Webb et al. study reported functional improvement after TAVR in a population where 73 % had a history of previous myocardial infarction, a finding that was not associated with increased mortality at up to 2 years [29]. Drews et al. reported technical success and subsequent survival post-TAVR were similar in patients with versus without a history of previous heart surgery [30]. Ducrocq et al. also evaluated the procedural impact of previous coronary bypass surgery [31]. The study found similar 30-day mortality post-TAVR in patients with versus those without a history of CABG. Collectively, these data further position TAVR as an attractive option to repeat sternotomy or thoracotomy in patients with CAD that previously required cardiac surgery.

Elective TAVR may be deferred in the setting of recent myocardial infarction (MI) (Fig. 17.9). With high prevalence of anatomic CAD detected by angiography in patients with symptomatic AS, patients who are considered too high risk for valve surgery may require catheter-based approaches to treat both CAD and AS. Pasic et al. reported initial results of combining percutaneous coronary intervention with transapical TAVR [32]. They reported technical feasibility in 46 patients undergoing both procedures simultaneously and 30-day mortality similar to what has been reported with TAVR alone. Larger randomized trials are needed to know if elective PCI combined with TAVR delivers the posited benefit of reducing post-TAVR myocardial infarction without increasing procedural complication rates. Such data may help formulate guidelines regarding when and how obstructive CAD should be treated in patients referred for TAVR.

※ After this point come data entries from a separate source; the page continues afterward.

import Summits.Ventures.PercRepro.RankLevelSetLevelSixT23Cell10A
import Summits.Ventures.PercRepro.RankLevelSetLevelSixT23Cell10B
import Summits.Ventures.PercRepro.S2CoreSeventeenSplit
import Summits.Ventures.PercRepro.RankLevelSetCoreSixColoopFree
import Summits.Ventures.PercRepro.S3SixWindow

/-!
# PercRepro — THE 23 ROW, CORANK 10, PART C: THE CORE CELL (23, 10) BY THE 5-LEVEL COLOOP SPLIT (p8 g11, S3)

`proofs/SUBCLAIM-S3-p8.md` §3y. Every `e`-free core of rank `23`, corank `10`, is coloop-free (the honest cell) or has a coloop `e`, and `M ∖ e` is a core of rank `22`, corank `10`, on which the scaled statement `(Φ(23, 6)/2)·#U ≤ #Y` suffices (`RLS_of_coloop_scaled`, `weighted_of_isColoop_scaled`); the split repeats 5 times down to the every-core terminal at rank `18` (`Φ(23, 6)/32`). Axioms: standard.
-/

open scoped Matroid

namespace PercRepro

namespace ThmN

open Set

variable {α : Type}

-- ===== RankLevelSetLevelSixT23Split10 =====


/-- **The 5-times scaled cell on EVERY `e`-free core of rank `18`, corank `10`.** -/
theorem c025_core_six_t23_scaled5_all10 (M : Matroid α) [M.Finite]
    (hR : M.eRank = (18 : ℕ∞)) (hn : M.E.ncard = 18 + 10)
    (hfree : ∀ e ∈ M.E, ∃ A ⊆ M.E \ {e}, e ∉ M.closure A ∧ e ∉ M.closure ((M.E \ {e}) \ A)) :
    phiK (18 + 5) 6 / 32 * (Matroid.topCount M 18 6 : ℚ) ≤ (Matroid.midCount M 18 6 : ℚ) := by
  exact c025_core_six_t23_scaled5_every10 M 18 (le_refl 18) hR hn hfree

/-- **The 4-times scaled cell on EVERY `e`-free core of rank `19`, corank `10`.** -/
theorem c025_core_six_t23_scaled4_all10 (M : Matroid α) [M.Finite]
    (hR : M.eRank = (19 : ℕ∞)) (hn : M.E.ncard = 19 + 10)
    (hfree : ∀ e ∈ M.E, ∃ A ⊆ M.E \ {e}, e ∉ M.closure A ∧ e ∉ M.closure ((M.E \ {e}) \ A)) :
    phiK (19 + 4) 6 / 16 * (Matroid.topCount M 19 6 : ℚ) ≤ (Matroid.midCount M 19 6 : ℚ) := by
  by_cases hc : ∃ e ∈ M.E, M.IsColoop e
  · obtain ⟨e, _, hce⟩ := hc
    have hR' : M.eRank = ((18 + 1 : ℕ) : ℕ∞) := by rw [hR]; norm_num
    obtain ⟨hn18, hR18, hfree18, -⟩ := delete_core_data M hce hR' (by omega) hfree
    have h := c025_core_six_t23_scaled5_every10 (M ＼ {e}) 18 (le_refl 18) hR18 hn18 hfree18
    have h' : phiK (19 + 4) 6 / 16 / 2 * (Matroid.topCount (M ＼ {e}) 18 6 : ℚ) ≤
        (Matroid.midCount (M ＼ {e}) 18 6 : ℚ) := by
      have e1 : phiK (19 + 4) 6 / 16 / 2 = phiK (18 + 5) 6 / 32 := by
        rw [show (19 + 4 : ℕ) = 18 + 5 by norm_num]; ring
      rw [e1]; exact h
    exact weighted_of_isColoop_scaled M hce (by norm_num) hR' (phiK (19 + 4) 6 / 16) h'
  · exact c025_core_six_t23_scaled4_cf10 M 19 (le_refl 19) (fun e he hce => hc ⟨e, he, hce⟩) hR hn hfree

/-- **The 3-times scaled cell on EVERY `e`-free core of rank `20`, corank `10`.** -/
theorem c025_core_six_t23_scaled3_all10 (M : Matroid α) [M.Finite]
    (hR : M.eRank = (20 : ℕ∞)) (hn : M.E.ncard = 20 + 10)
    (hfree : ∀ e ∈ M.E, ∃ A ⊆ M.E \ {e}, e ∉ M.closure A ∧ e ∉ M.closure ((M.E \ {e}) \ A)) :
    phiK (20 + 3) 6 / 8 * (Matroid.topCount M 20 6 : ℚ) ≤ (Matroid.midCount M 20 6 : ℚ) := by
  by_cases hc : ∃ e ∈ M.E, M.IsColoop e
  · obtain ⟨e, _, hce⟩ := hc
    have hR' : M.eRank = ((19 + 1 : ℕ) : ℕ∞) := by rw [hR]; norm_num
    obtain ⟨hn19, hR19, hfree19, -⟩ := delete_core_data M hce hR' (by omega) hfree
    have h := c025_core_six_t23_scaled4_all10 (M ＼ {e}) hR19 hn19 hfree19
    have h' : phiK (20 + 3) 6 / 8 / 2 * (Matroid.topCount (M ＼ {e}) 19 6 : ℚ) ≤
        (Matroid.midCount (M ＼ {e}) 19 6 : ℚ) := by
      have e1 : phiK (20 + 3) 6 / 8 / 2 = phiK (19 + 4) 6 / 16 := by
        rw [show (20 + 3 : ℕ) = 19 + 4 by norm_num]; ring
      rw [e1]; exact h
    exact weighted_of_isColoop_scaled M hce (by norm_num) hR' (phiK (20 + 3) 6 / 8) h'
  · exact c025_core_six_t23_scaled3_cf10 M 20 (le_refl 20) (fun e he hce => hc ⟨e, he, hce⟩) hR hn hfree

/-- **The 2-times scaled cell on EVERY `e`-free core of rank `21`, corank `10`.** -/
theorem c025_core_six_t23_scaled2_all10 (M : Matroid α) [M.Finite]
    (hR : M.eRank = (21 : ℕ∞)) (hn : M.E.ncard = 21 + 10)
    (hfree : ∀ e ∈ M.E, ∃ A ⊆ M.E \ {e}, e ∉ M.closure A ∧ e ∉ M.closure ((M.E \ {e}) \ A)) :
    phiK (21 + 2) 6 / 4 * (Matroid.topCount M 21 6 : ℚ) ≤ (Matroid.midCount M 21 6 : ℚ) := by
  by_cases hc : ∃ e ∈ M.E, M.IsColoop e
  · obtain ⟨e, _, hce⟩ := hc
    have hR' : M.eRank = ((20 + 1 : ℕ) : ℕ∞) := by rw [hR]; norm_num
    obtain ⟨hn20, hR20, hfree20, -⟩ := delete_core_data M hce hR' (by omega) hfree
    have h := c025_core_six_t23_scaled3_all10 (M ＼ {e}) hR20 hn20 hfree20
    have h' : phiK (21 + 2) 6 / 4 / 2 * (Matroid.topCount (M ＼ {e}) 20 6 : ℚ) ≤
        (Matroid.midCount (M ＼ {e}) 20 6 : ℚ) := by
      have e1 : phiK (21 + 2) 6 / 4 / 2 = phiK (20 + 3) 6 / 8 := by
        rw [show (21 + 2 : ℕ) = 20 + 3 by norm_num]; ring
      rw [e1]; exact h
    exact weighted_of_isColoop_scaled M hce (by norm_num) hR' (phiK (21 + 2) 6 / 4) h'
  · exact c025_core_six_t23_scaled2_cf10 M 21 (le_refl 21) (fun e he hce => hc ⟨e, he, hce⟩) hR hn hfree

/-- **The 1-times scaled cell on EVERY `e`-free core of rank `22`, corank `10`.** -/
theorem c025_core_six_t23_scaled1_all10 (M : Matroid α) [M.Finite]
    (hR : M.eRank = (22 : ℕ∞)) (hn : M.E.ncard = 22 + 10)
    (hfree : ∀ e ∈ M.E, ∃ A ⊆ M.E \ {e}, e ∉ M.closure A ∧ e ∉ M.closure ((M.E \ {e}) \ A)) :
    phiK (22 + 1) 6 / 2 * (Matroid.topCount M 22 6 : ℚ) ≤ (Matroid.midCount M 22 6 : ℚ) := by
  by_cases hc : ∃ e ∈ M.E, M.IsColoop e
  · obtain ⟨e, _, hce⟩ := hc
    have hR' : M.eRank = ((21 + 1 : ℕ) : ℕ∞) := by rw [hR]; norm_num
    obtain ⟨hn21, hR21, hfree21, -⟩ := delete_core_data M hce hR' (by omega) hfree
    have h := c025_core_six_t23_scaled2_all10 (M ＼ {e}) hR21 hn21 hfree21
    have h' : phiK (22 + 1) 6 / 2 / 2 * (Matroid.topCount (M ＼ {e}) 21 6 : ℚ) ≤
        (Matroid.midCount (M ＼ {e}) 21 6 : ℚ) := by
      have e1 : phiK (22 + 1) 6 / 2 / 2 = phiK (21 + 2) 6 / 4 := by
        rw [show (22 + 1 : ℕ) = 21 + 2 by norm_num]; ring
      rw [e1]; exact h
    exact weighted_of_isColoop_scaled M hce (by norm_num) hR' (phiK (22 + 1) 6 / 2) h'
  · exact c025_core_six_t23_scaled1_cf10 M 22 (le_refl 22) (fun e he hce => hc ⟨e, he, hce⟩) hR hn hfree

/-- **The core cell `(23, 10)`, every `e`-free core.** -/
theorem c025_core_six_twentythree_10 (M : Matroid α) [M.Finite]
    (hR : M.eRank = (23 : ℕ∞)) (hn : M.E.ncard = 23 + 10)
    (hfree : ∀ e ∈ M.E, ∃ A ⊆ M.E \ {e}, e ∉ M.closure A ∧ e ∉ M.closure ((M.E \ {e}) \ A)) :
    RLS M 23 6 := by
  by_cases hc : ∃ e ∈ M.E, M.IsColoop e
  · obtain ⟨e, _, hce⟩ := hc
    have hR' : M.eRank = ((22 + 1 : ℕ) : ℕ∞) := by rw [hR]; norm_num
    obtain ⟨hn22, hR22, hfree22, -⟩ := delete_core_data M hce hR' (by omega) hfree
    exact RLS_of_coloop_scaled M hce (by norm_num) hR'
      (c025_core_six_t23_scaled1_all10 (M ＼ {e}) hR22 hn22 hfree22)
  · exact c025_core_six_t23_free10 M 23 (le_refl 23) (fun e he hce => hc ⟨e, he, hce⟩) hR hn hfree

end ThmN

end PercRepro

Asymmetric septal hypertrophy (ASH) implies nonuniform thickening of the interventricular septum in relation to the remaining myocardial segments [33, 34]. Left ventricular hypertrophy (LVH) is most commonly a compensatory mechanism for ventricular pressure overload, either due to a rise in circulatory pressure or by a mechanical obstruction to outflow [35]. As significant aortic valve stenosis is the sine qua non prompting TAVR consideration, some degree of LVH or concentric thickening relative to a small LV cavity size is almost uniformly present in patients being evaluated for TAVR (Figs. 17.10 and 17.11).

The histopathology of LVH that develops in response to aortic stenosis involves muscle fiber hypertrophy and abnormalities of the collagen network [33, 36, 37]. Hypertrophy can be uniform and symmetric or it is most pronounced in the ventricular septum leading to ASH. ASH may lead to forward motion of the anterior leaflet of the mitral valve during systole (SAM), resulting in mitral insufficiency. ASH may also be associated with dynamic left ventricular outflow tract obstruction (LVOTO, Fig. 17.12). While ASH may conjure a possible diagnosis of hypertrophic cardiomyopathy (HCM), it should be noted that patients with HCM can coincidentally develop intrinsic disease of the aortic valve [38]. Asymmetric thickening may commonly be present in hypertension that is, in turn, a common comorbid condition in the pre-TAVR patient [39, 40]. Its presence in hypertensive patients has been shown to confer increased cardiovascular risk [40, 41].